+++ Supplied entries +++

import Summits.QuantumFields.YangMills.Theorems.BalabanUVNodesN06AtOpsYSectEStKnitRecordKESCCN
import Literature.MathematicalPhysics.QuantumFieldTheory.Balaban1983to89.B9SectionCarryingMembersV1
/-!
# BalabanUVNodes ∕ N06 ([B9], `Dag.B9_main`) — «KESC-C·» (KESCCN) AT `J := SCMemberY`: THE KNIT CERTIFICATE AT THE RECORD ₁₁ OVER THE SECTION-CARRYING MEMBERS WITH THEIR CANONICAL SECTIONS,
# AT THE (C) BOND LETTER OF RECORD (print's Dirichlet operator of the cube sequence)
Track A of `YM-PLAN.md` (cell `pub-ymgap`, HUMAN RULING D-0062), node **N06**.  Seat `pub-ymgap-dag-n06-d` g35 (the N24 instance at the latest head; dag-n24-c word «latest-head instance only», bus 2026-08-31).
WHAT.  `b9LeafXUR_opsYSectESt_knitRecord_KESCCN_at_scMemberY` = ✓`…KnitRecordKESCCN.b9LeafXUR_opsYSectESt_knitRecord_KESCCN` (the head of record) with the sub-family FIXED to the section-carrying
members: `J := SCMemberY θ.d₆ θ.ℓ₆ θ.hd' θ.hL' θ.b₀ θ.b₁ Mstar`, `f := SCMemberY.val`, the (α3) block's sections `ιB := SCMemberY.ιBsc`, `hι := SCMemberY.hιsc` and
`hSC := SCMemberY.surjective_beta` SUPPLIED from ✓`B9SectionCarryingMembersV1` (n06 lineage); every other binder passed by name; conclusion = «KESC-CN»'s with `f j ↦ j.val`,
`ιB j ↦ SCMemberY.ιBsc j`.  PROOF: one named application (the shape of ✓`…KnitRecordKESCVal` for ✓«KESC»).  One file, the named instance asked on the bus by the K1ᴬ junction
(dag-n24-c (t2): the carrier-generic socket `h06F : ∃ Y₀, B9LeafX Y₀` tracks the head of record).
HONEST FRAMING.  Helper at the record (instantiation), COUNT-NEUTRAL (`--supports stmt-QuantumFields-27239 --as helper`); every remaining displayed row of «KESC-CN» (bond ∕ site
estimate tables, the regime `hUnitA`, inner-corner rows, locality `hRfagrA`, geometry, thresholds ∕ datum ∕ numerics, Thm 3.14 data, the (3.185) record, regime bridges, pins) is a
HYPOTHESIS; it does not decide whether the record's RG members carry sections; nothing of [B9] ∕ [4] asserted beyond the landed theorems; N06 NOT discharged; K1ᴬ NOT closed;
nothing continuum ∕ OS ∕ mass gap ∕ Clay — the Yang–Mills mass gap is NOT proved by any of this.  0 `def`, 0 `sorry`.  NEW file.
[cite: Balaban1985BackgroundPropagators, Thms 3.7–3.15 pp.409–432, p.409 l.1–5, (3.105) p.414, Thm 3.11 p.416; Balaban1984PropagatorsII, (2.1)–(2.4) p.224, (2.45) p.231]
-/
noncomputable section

+++

- _Exercise brief_: The response must hold only the lines above from the line with "estimate tables, the" through the line with "nothing continuum ∕", each copied exactly, both ends kept.

- _Result of the task_:
estimate tables, the regime `hUnitA`, inner-corner rows, locality `hRfagrA`, geometry, thresholds ∕ datum ∕ numerics, Thm 3.14 data, the (3.185) record, regime bridges, pins) is a
HYPOTHESIS; it does not decide whether the record's RG members carry sections; nothing of [B9] ∕ [4] asserted beyond the landed theorems; N06 NOT discharged; K1ᴬ NOT closed;
nothing continuum ∕ OS ∕ mass gap ∕ Clay — the Yang–Mills mass gap is NOT proved by any of this.  0 `def`, 0 `sorry`.  NEW file.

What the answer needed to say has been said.